A change in the name of the black student newspaper at the University of Maryland has stirred passions on the College Park campus and led several black student organizations to wage an advertising boycott and refuse interviews to the publication.

The twice-monthly, free newspaper previously known as the "Black Explosion" is now known as "The Eclipse," a name its editors say reflects the publication's unique perspective. Like an eclipse of the sun, said associate editor Gregory Wright, the paper "casts the world in a different light."

To members of the Black Student Union and the campus chapter of the NAACP, however, the name "Eclipse" says something altogether different. "Eclipse means to cover up, to block out light," said Edward Martin, vice president of the BSU. "It also means a disgrace . . . . None of that has any positive connotations for the black community."

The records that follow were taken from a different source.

import Literature.AlgebraicTopology.SingularHomology.UniverseTransportOrientation
import Literature.Topology.FourManifolds.BordismFourNullBordism
import Literature.Topology.FourManifolds.SignatureBordismInvariance
import Literature.Topology.FourManifolds.ManifoldULift
import Literature.Topology.FourManifolds.GluckTwistMeridian
import Literature.Topology.FourManifolds.IntersectionLattice
import Mathlib.Topology.Instances.Shrink
import HarnessLib

/-!
# The `Ω₄^SO ≅ ℤ` cluster at universe `0` implies it at every universe

Topic `Literature/Topology/FourManifolds` (fact seat
`provefact-Literature.Topology.FourManifolds.isOrie-a424d30787`, the named fact
`Literature.Topology.FourManifolds.isOrientedBordant_of_isEmpty_of_signature_eq_zero`:
R. Kirby, *The Topology of 4-Manifolds*, LNM 1374 (1989), Cor. IX.2, "if `σ(M) = 0`, then `M`
bounds an oriented 5-manifold").  The three open named facts of the cluster —
`isOrientedBordant_of_isEmpty_of_signature_eq_zero` (Kirby, Cor. IX.2),
`isOrientedBordant_of_signature_eq` (Thom 1954, Thm IV.13: injectivity of `τ : Ω⁴ → ℤ`) and
`isOrientedBordant_iff_signature_eq` (`spc4.S36`) — quantify over closed smooth 4-manifolds
`M : Type u` in an arbitrary universe, whereas every engine of the tree that could prove them
(the concrete models `ℂℙ²`, spheres and discs, the connected-sum and boundary-connected-sum
toolkits, Lefschetz/Poincaré duality engines, handle theory) lives in `Type`.  This file closes
that gap once and for all: **each of the three facts at universe `0` implies the same fact at
every universe `u`**.

The argument is the standard transport ([folklore]; the same pattern as
`SmaleHomologySpheresUniverse.lean`, `BordismFourDuality.lean`): a closed manifold `M : Type u`
is small (`small_of_compactSpace_chartedSpace`), so `Shrink.{0} M : Type` with the transported
`C^∞` structure (`Homeomorph.transportChartedSpace`, `Homeomorph.transportDiffeomorph`,
`GluckTwistMeridian.lean`) is a diffeomorphic copy; the `ℤ`-orientation `μ` transports to the
copy with corresponding local classes and **the same signature** (the intersection forms are
isometric across universes, `equivalent_intersectionForm_of_xEquiv` of
`…UniverseTransportOrientation`); the copy bounds by the universe-`0` fact; and **an oriented
bordism in `Type` lifts along diffeomorphisms of its ends to any universe**
(`IsOrientedBordant.of_diffeomorph_univ`: total space `ULift W₀` with the lifted charts of
`ManifoldULift.lean`, the relative class transported by `relativeSingularHomology.xEquiv`, its
boundary formula `∂w = (inl)_*[M] − (inr)_*[N]` by the naturality of `∂`, of induced maps and
of fundamental classes across universes).

* `signature_eq_of_xEquiv` — `σ(X, μ') = σ(Y, μ)` for orientations corresponding along a
  homeomorphism `X ≃ₜ Y` across universes (Gompf–Stipsicz 1999, §1.2);
* `IsOrientedBordant.of_diffeomorph_univ` — the lift of an oriented bordism datum;
* `isOrientedBordant_of_isEmpty_of_signature_eq_zero_of_univ_zero` — **Kirby's Cor. IX.2 at
  universe `0` implies it at universe `u`**;
* `isOrientedBordant_of_signature_eq_of_univ_zero`, `isOrientedBordant_iff_signature_eq_of_univ_zero`
  — the same for Thom's Thm IV.13 and for `spc4.S36` (through the proved equivalences
  `isOrientedBordant_of_signature_eq_iff_isEmpty`, `isOrientedBordant_iff_signature_eq_iff_isEmpty`
  of `BordismFourNullBordism.lean` and Thom's Thm IV.1 `signature_eq_of_isOrientedBordant_holds`,
  a theorem in every universe).

Everything here is proved; no definition and no named fact is introduced.  The facts themselves
remain open: what is reduced is only their universe polymorphism.

## References

* R. C. Kirby, *The Topology of 4-Manifolds*, LNM 1374, Springer 1989, Ch. IX, Cor. 2 and its
  proof ("if `σ(M) = 0`, then `M` bounds an oriented 5-manifold"; held copy
  `lit read book:kirby1989-topology-4-manifolds`, chunk p0052). [Kirby1989]
* R. Thom, *Quelques propriétés globales des variétés différentiables*, Comment. Math. Helv. 28
  (1954), Thm IV.13. [ThomCMH1954]
* J. Milnor, J. Stasheff, *Characteristic Classes*, Ann. of Math. Studies 76 (1974), §17
  p. 200 (oriented cobordism). [MilnorStasheffAMS76]
* R. E. Gompf, A. I. Stipsicz, *4-Manifolds and Kirby Calculus*, GSM 20 (1999), §1.2.
  [GompfStipsiczGSM1999]
* A. Hatcher, *Algebraic Topology*, CUP 2002, §2.1, Thm. 3.26. [HatcherAT2002]
-/

noncomputable section

-- as in `…UniverseTransportIso` / `…UniverseTransportOrientation` (whose lemmas are rewritten with
-- here): chains of the concrete complex are `Finsupp`s up to unfolding of semireducible definitions
set_option backward.isDefEq.respectTransparency false

open scoped Manifold ContDiff Topology
open Set Function
open Literature.AlgebraicTopology.SingularHomology

namespace Literature.Topology.FourManifolds

universe u v

/-! ### The signature across universes -/

/-- **The signature of a closed oriented `4`-manifold is invariant under homeomorphisms across
universes respecting the orientations**: if the `ℤ`-orientations `μ'` of `X` and `μ` of `Y`
correspond along `e : X ≃ₜ Y`, then `σ(X, μ') = σ(Y, μ)` (Gompf–Stipsicz 1999, §1.2: `Q_X`,
and with it `σ(X)`, is an invariant of the oriented homeomorphism type; Milnor–Husemoller 1973,
§II.2 and §V.1). [cite: GompfStipsiczGSM1999, §1.2] -/
theorem signature_eq_of_xEquiv {X : Type u} {Y : Type v} [TopologicalSpace X] [TopologicalSpace Y]
    [CompactSpace X] [T2Space X] [ChartedSpace (EuclideanSpace ℝ (Fin 4)) X]
    [CompactSpace Y] [T2Space Y] [ChartedSpace (EuclideanSpace ℝ (Fin 4)) Y] (e : X ≃ₜ Y)
    {μ' : HomologicalOrientation ℤ X 4} {μ : HomologicalOrientation ℤ Y 4}
    (hμ : ∀ x, localHomology.xEquiv ℤ ℤ e x 4 (μ'.localClass x) = μ.localClass (e x)) :
    μ'.signature = μ.signature :=
  LinearMap.BilinForm.signature_eq_of_equivalent
    (equivalent_intersectionForm_of_xEquiv e hμ two_add_two_eq_four)

/-! ### Oriented bordism across universes -/

section Transport

variable {n : ℕ}
  {M₀ N₀ : Type} [TopologicalSpace M₀] [ChartedSpace (EuclideanSpace ℝ (Fin n)) M₀]
  [TopologicalSpace N₀] [ChartedSpace (EuclideanSpace ℝ (Fin n)) N₀]
  {M N : Type u} [TopologicalSpace M] [ChartedSpace (EuclideanSpace ℝ (Fin n)) M]
  [TopologicalSpace N] [ChartedSpace (EuclideanSpace ℝ (Fin n)) N]

/-- **An oriented bordism in `Type` lifts along diffeomorphisms of its ends to an oriented
bordism in any universe.**  Let `Φ : M₀ ≅ M`, `Ψ : N₀ ≅ N` be diffeomorphisms from closed
manifolds `M₀, N₀ : Type` onto closed manifolds `M, N : Type u`, and let the `ℤ`-orientations
`μ₀ ↔ μ`, `ν₀ ↔ ν` correspond along them.  If `(M₀, μ₀) ∼ (N₀, ν₀)` through `(W₀, w₀)`, then
`(M, μ) ∼ (N, ν)` through `W = ULift W₀` (the lifted charts, `ManifoldULift.lean`) with ends
`up ∘ inl ∘ Φ⁻¹`, `up ∘ inr ∘ Ψ⁻¹` and the class `w` corresponding to `w₀` under
`H₍ₙ₊₁₎(W₀, ∂W₀) ≃ H₍ₙ₊₁₎(W, ∂W)` (`relativeSingularHomology.xEquiv`): the boundary formula
`∂w = (inl)_*[M] − (inr)_*[N]` is transported by the naturality of `∂`
(`relativeSingularHomology.xEquiv_δ`), of induced maps (`singularHomology.xEquiv_map`) and of
fundamental classes (`singularHomology.xEquiv_fundamentalClass`) under the comparison
equivalences across universes (Hatcher 2002, §2.1 and Thm. 3.26; Milnor–Stasheff 1974, §17
p. 200 for the notion). [cite: MilnorStasheffAMS76, §17 p. 200] -/
theorem IsOrientedBordant.of_diffeomorph_univ [IsManifold (𝓡 n) ∞ M₀] [IsManifold (𝓡 n) ∞ N₀]
    [CompactSpace M₀] [T2Space M₀] [CompactSpace N₀] [T2Space N₀]
    [IsManifold (𝓡 n) ∞ M] [IsManifold (𝓡 n) ∞ N]
    [CompactSpace M] [T2Space M] [CompactSpace N] [T2Space N]
    (Φ : M₀ ≃ₘ⟮𝓡 n, 𝓡 n⟯ M) (Ψ : N₀ ≃ₘ⟮𝓡 n, 𝓡 n⟯ N)
    {μ₀ : HomologicalOrientation ℤ M₀ n} {ν₀ : HomologicalOrientation ℤ N₀ n}
    {μ : HomologicalOrientation ℤ M n} {ν : HomologicalOrientation ℤ N n}
    (hμ : ∀ x, localHomology.xEquiv ℤ ℤ Φ.toHomeomorph x n (μ₀.localClass x) = μ.localClass (Φ x))
    (hν : ∀ y, localHomology.xEquiv ℤ ℤ Ψ.toHomeomorph y n (ν₀.localClass y) = ν.localClass (Ψ y))
    (h : IsOrientedBordant n μ₀ ν₀) : IsOrientedBordant n μ ν := by
  obtain ⟨c₀, w₀, hw₀⟩ := h
  -- the lifted total space and the lifted ends
  let W : Type u := ULift.{u} c₀.W
  have hbd : (𝓡∂ (n + 1)).boundary W = ULift.down ⁻¹' (𝓡∂ (n + 1)).boundary c₀.W :=
    ManifoldULift.boundary_eq
  have hinl : Manifold.IsSmoothEmbedding (𝓡 n) (𝓡∂ (n + 1)) ∞
      (fun x : M => ULift.up.{u} (c₀.inl (Φ.symm x))) :=
    ((c₀.isSmoothEmbedding_inl.comp_diffeomorph Φ.symm).diffeomorph_comp
      (ManifoldULift.diffeomorph (𝓡∂ (n + 1)) c₀.W ∞).symm :)
  have hinr : Manifold.IsSmoothEmbedding (𝓡 n) (𝓡∂ (n + 1)) ∞
      (fun y : N => ULift.up.{u} (c₀.inr (Ψ.symm y))) :=
    ((c₀.isSmoothEmbedding_inr.comp_diffeomorph Ψ.symm).diffeomorph_comp
      (ManifoldULift.diffeomorph (𝓡∂ (n + 1)) c₀.W ∞).symm :)
  let c : Cobordism n M N :=
    { W := W
      inl := fun x => ULift.up (c₀.inl (Φ.symm x))
      inr := fun y => ULift.up (c₀.inr (Ψ.symm y))
      isSmoothEmbedding_inl := hinl
      isSmoothEmbedding_inr := hinr
      disjoint_range := by
        refine disjoint_left.2 ?_
        rintro _ ⟨x, rfl⟩ ⟨y, hy⟩
        have h' : c₀.inr (Ψ.symm y) = c₀.inl (Φ.symm x) := congrArg ULift.down hy
        exact (disjoint_left.1 c₀.disjoint_range) (mem_range_self (Φ.symm x)) ⟨Ψ.symm y, h'⟩
      range_inl_union_range_inr := by
        rw [hbd]
        ext z
        simp only [mem_union, mem_range, mem_preimage]
        rw [← c₀.range_inl_union_range_inr, mem_union, mem_range, mem_range]
        constructor
        · rintro (⟨x, rfl⟩ | ⟨y, rfl⟩)
          · exact Or.inl ⟨Φ.symm x, rfl⟩
          · exact Or.inr ⟨Ψ.symm y, rfl⟩
        · rintro (⟨x, hx⟩ | ⟨y, hy⟩)
          · exact Or.inl ⟨Φ x, by rw [Diffeomorph.symm_apply_apply, ← ULift.up_down z, ← hx]⟩
          · exact Or.inr ⟨Ψ y, by rw [Diffeomorph.symm_apply_apply, ← ULift.up_down z, ← hy]⟩ }
  -- the homeomorphism `W₀ ≃ W` of pairs and its restriction to the boundaries
  let e : c₀.W ≃ₜ W := Homeomorph.ulift.symm
  have hAB : MapsTo e ((𝓡∂ (n + 1)).boundary c₀.W) ((𝓡∂ (n + 1)).boundary W) := by
    intro z hz; rw [hbd]; exact hz
  have hBA : MapsTo e.symm ((𝓡∂ (n + 1)).boundary W) ((𝓡∂ (n + 1)).boundary c₀.W) := by
    intro z hz; rw [hbd] at hz; exact hz
  let eA : ↥((𝓡∂ (n + 1)).boundary c₀.W) ≃ₜ ↥((𝓡∂ (n + 1)).boundary W) :=
    e.subtype (fun z => by rw [hbd]; exact Iff.rfl)
  have heA : ∀ a : ↥((𝓡∂ (n + 1)).boundary c₀.W), (eA a : W) = e a := fun a => rfl
  -- the ends of `W` and `W₀` correspond along `Φ`, `Ψ`
  have hsq₁ : ∀ x, c.inlBoundary (Φ.toHomeomorph x) = eA (c₀.inlBoundary x) := fun x =>
    Subtype.ext (by
      change ULift.up (c₀.inl (Φ.symm (Φ x))) = ULift.up (c₀.inl x)
      rw [Diffeomorph.symm_apply_apply])
  have hsq₂ : ∀ y, c.inrBoundary (Ψ.toHomeomorph y) = eA (c₀.inrBoundary y) := fun y =>
    Subtype.ext (by
      change ULift.up (c₀.inr (Ψ.symm (Ψ y))) = ULift.up (c₀.inr y)
      rw [Diffeomorph.symm_apply_apply])
  -- the transported class and its boundary
  refine ⟨c, relativeSingularHomology.xEquiv ℤ ℤ e hAB hBA (n + 1) w₀, ?_⟩
  rw [← relativeSingularHomology.xEquiv_δ ℤ ℤ e hAB hBA eA heA n w₀, hw₀, map_sub,
    singularHomology.xEquiv_map ℤ ℤ Φ.toHomeomorph eA c₀.inlBoundary c.inlBoundary hsq₁ n,
    singularHomology.xEquiv_map ℤ ℤ Ψ.toHomeomorph eA c₀.inrBoundary c.inrBoundary hsq₂ n,
    singularHomology.xEquiv_fundamentalClass ℤ Φ.toHomeomorph hμ,
    singularHomology.xEquiv_fundamentalClass ℤ Ψ.toHomeomorph hν]

end Transport

/-! ### The `Ω₄^SO ≅ ℤ` cluster: universe `0` implies every universe -/

/-- **Kirby's Cor. IX.2 at universe `0` implies it at every universe.**  If every closed
oriented smooth `4`-manifold `M₀ : Type` of signature zero is an oriented boundary, then so is
every closed oriented smooth `4`-manifold `M : Type u` of signature zero: `M` is compact, hence
small, so `Shrink.{0} M : Type` with the transported smooth structure
(`Homeomorph.transportChartedSpace`, `Homeomorph.transportDiffeomorph`) is a diffeomorphic copy;
its `ℤ`-orientation corresponding to `μ` (`HomologicalOrientation.exists_xEquiv_localClass_eq`)
has the same signature (`signature_eq_of_xEquiv`), so the copy bounds, and the null-bordism lifts
back (`IsOrientedBordant.of_diffeomorph_univ`, with the empty end `PEmpty`).
[cite: Kirby1989, Cor. IX.2] -/
theorem isOrientedBordant_of_isEmpty_of_signature_eq_zero_of_univ_zero
    (h : isOrientedBordant_of_isEmpty_of_signature_eq_zero.{0}) :
    isOrientedBordant_of_isEmpty_of_signature_eq_zero.{u} := by
  intro M N _ _ _ _ _ _ _ _ _ _ _ _ _ μ ν hσ
  -- a copy of `M` in `Type`
  haveI : Small.{0} M := small_of_compactSpace_chartedSpace (X := M) (EuclideanSpace ℝ (Fin 4))
  let φ : M ≃ₜ Shrink.{0} M := Shrink.homeomorph M
  letI : ChartedSpace (EuclideanSpace ℝ (Fin 4)) (Shrink.{0} M) :=
    Homeomorph.transportChartedSpace (H := EuclideanSpace ℝ (Fin 4)) φ
  haveI : IsManifold (𝓡 4) ∞ (Shrink.{0} M) :=
    Homeomorph.isManifold_transportChartedSpace (I₀ := 𝓡 4) (n := ∞) φ
  haveI : T2Space (Shrink.{0} M) := φ.t2Space
  haveI : CompactSpace (Shrink.{0} M) := φ.compactSpace
  haveI : SecondCountableTopology (Shrink.{0} M) := φ.symm.secondCountableTopology
  let Φ : Shrink.{0} M ≃ₘ⟮𝓡 4, 𝓡 4⟯ M :=
    (Homeomorph.transportDiffeomorph (I₀ := 𝓡 4) (n := ∞) φ).symm
  -- the empty end in `Type`
  letI : ChartedSpace (EuclideanSpace ℝ (Fin 4)) PEmpty.{1} := ChartedSpace.empty _ _
  let Ψ : PEmpty.{1} ≃ₘ⟮𝓡 4, 𝓡 4⟯ N :=
    { toEquiv := Equiv.equivOfIsEmpty _ _
      contMDiff_toFun := fun x => isEmptyElim x
      contMDiff_invFun := fun y => isEmptyElim y }
  -- the corresponding orientations
  obtain ⟨μ₀, hμ₀⟩ := HomologicalOrientation.exists_xEquiv_localClass_eq (R := ℤ) Φ.toHomeomorph μ
  obtain ⟨ν₀, hν₀⟩ := HomologicalOrientation.exists_xEquiv_localClass_eq (R := ℤ) Ψ.toHomeomorph ν
  have hσ₀ : μ₀.signature = 0 := by rw [signature_eq_of_xEquiv Φ.toHomeomorph hμ₀, hσ]
  exact IsOrientedBordant.of_diffeomorph_univ Φ Ψ hμ₀ hν₀ (h μ₀ ν₀ hσ₀)

/-- **Thom's Thm IV.13 (injectivity of `τ`, two-ended form) at universe `0` implies it at every
universe**, through the proved equivalence with Kirby's Cor. IX.2 at each universe
(`isOrientedBordant_of_signature_eq_iff_isEmpty`). [cite: ThomCMH1954, Thm IV.13] -/
theorem isOrientedBordant_of_signature_eq_of_univ_zero
    (h : isOrientedBordant_of_signature_eq.{0}) : isOrientedBordant_of_signature_eq.{u} :=
  isOrientedBordant_of_signature_eq_of_isEmpty
    (isOrientedBordant_of_isEmpty_of_signature_eq_zero_of_univ_zero
      (isOrientedBordant_of_isEmpty_of_signature_eq_zero_of h))

/-- **`spc4.S36` (`Ω₄^SO ↪ ℤ` via the signature: `(M, μ) ∼ (N, ν) ↔ σ(M, μ) = σ(N, ν)`) at
universe `0` implies it at every universe**: the forward direction is Thom's Thm IV.1, a theorem
of the tree in every universe (`signature_eq_of_isOrientedBordant_holds`); the converse is
transported by `isOrientedBordant_of_signature_eq_of_univ_zero`. [cite: ThomCMH1954, Thm IV.13] -/
theorem isOrientedBordant_iff_signature_eq_of_univ_zero
    (h : isOrientedBordant_iff_signature_eq.{0}) : isOrientedBordant_iff_signature_eq.{u} :=
  isOrientedBordant_iff_signature_eq_iff_isEmpty.2
    ⟨signature_eq_of_isOrientedBordant_holds,
      isOrientedBordant_of_isEmpty_of_signature_eq_zero_of_univ_zero
        (isOrientedBordant_iff_signature_eq_iff_isEmpty.1 h).2⟩

end Literature.Topology.FourManifolds

end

In protest, Martin said, 11 black organizations on campus, where about 3,000 of the 29,000 undergraduates are black, are refusing to advertise in the newspaper. The organizations also have denied the Eclipse staff permission to interview their representatives, barraged the paper with letters and gathered petitions calling for another name change.

"I think the way they are doing it is wrong," said Wright, a senior journalism major.

He said the editors and staff of the paper didn't like the "Black Explosion," a name the paper has carried since it was founded in 1968 during a period of black awareness.

Martin disagreed. "The Black Explosion signifies a struggle blacks have gone through on this campus and in the country. That struggle is still going on."

He said the petitions will be presented to the board of Maryland Media, Inc., the independent, nonprofit corporation that publishes the largest student newspaper, The Diamondback, in addition to a Jewish newspaper, the Eclipse and other publications. That board approved the name change at its Sept. 3 meeting.

"Most of us did not particularly like the new name," said Carl Sessions Stepp, a member of the board and a journalism professor. "But we also felt influenced by the fact that the editors and staff of the paper felt so strongly."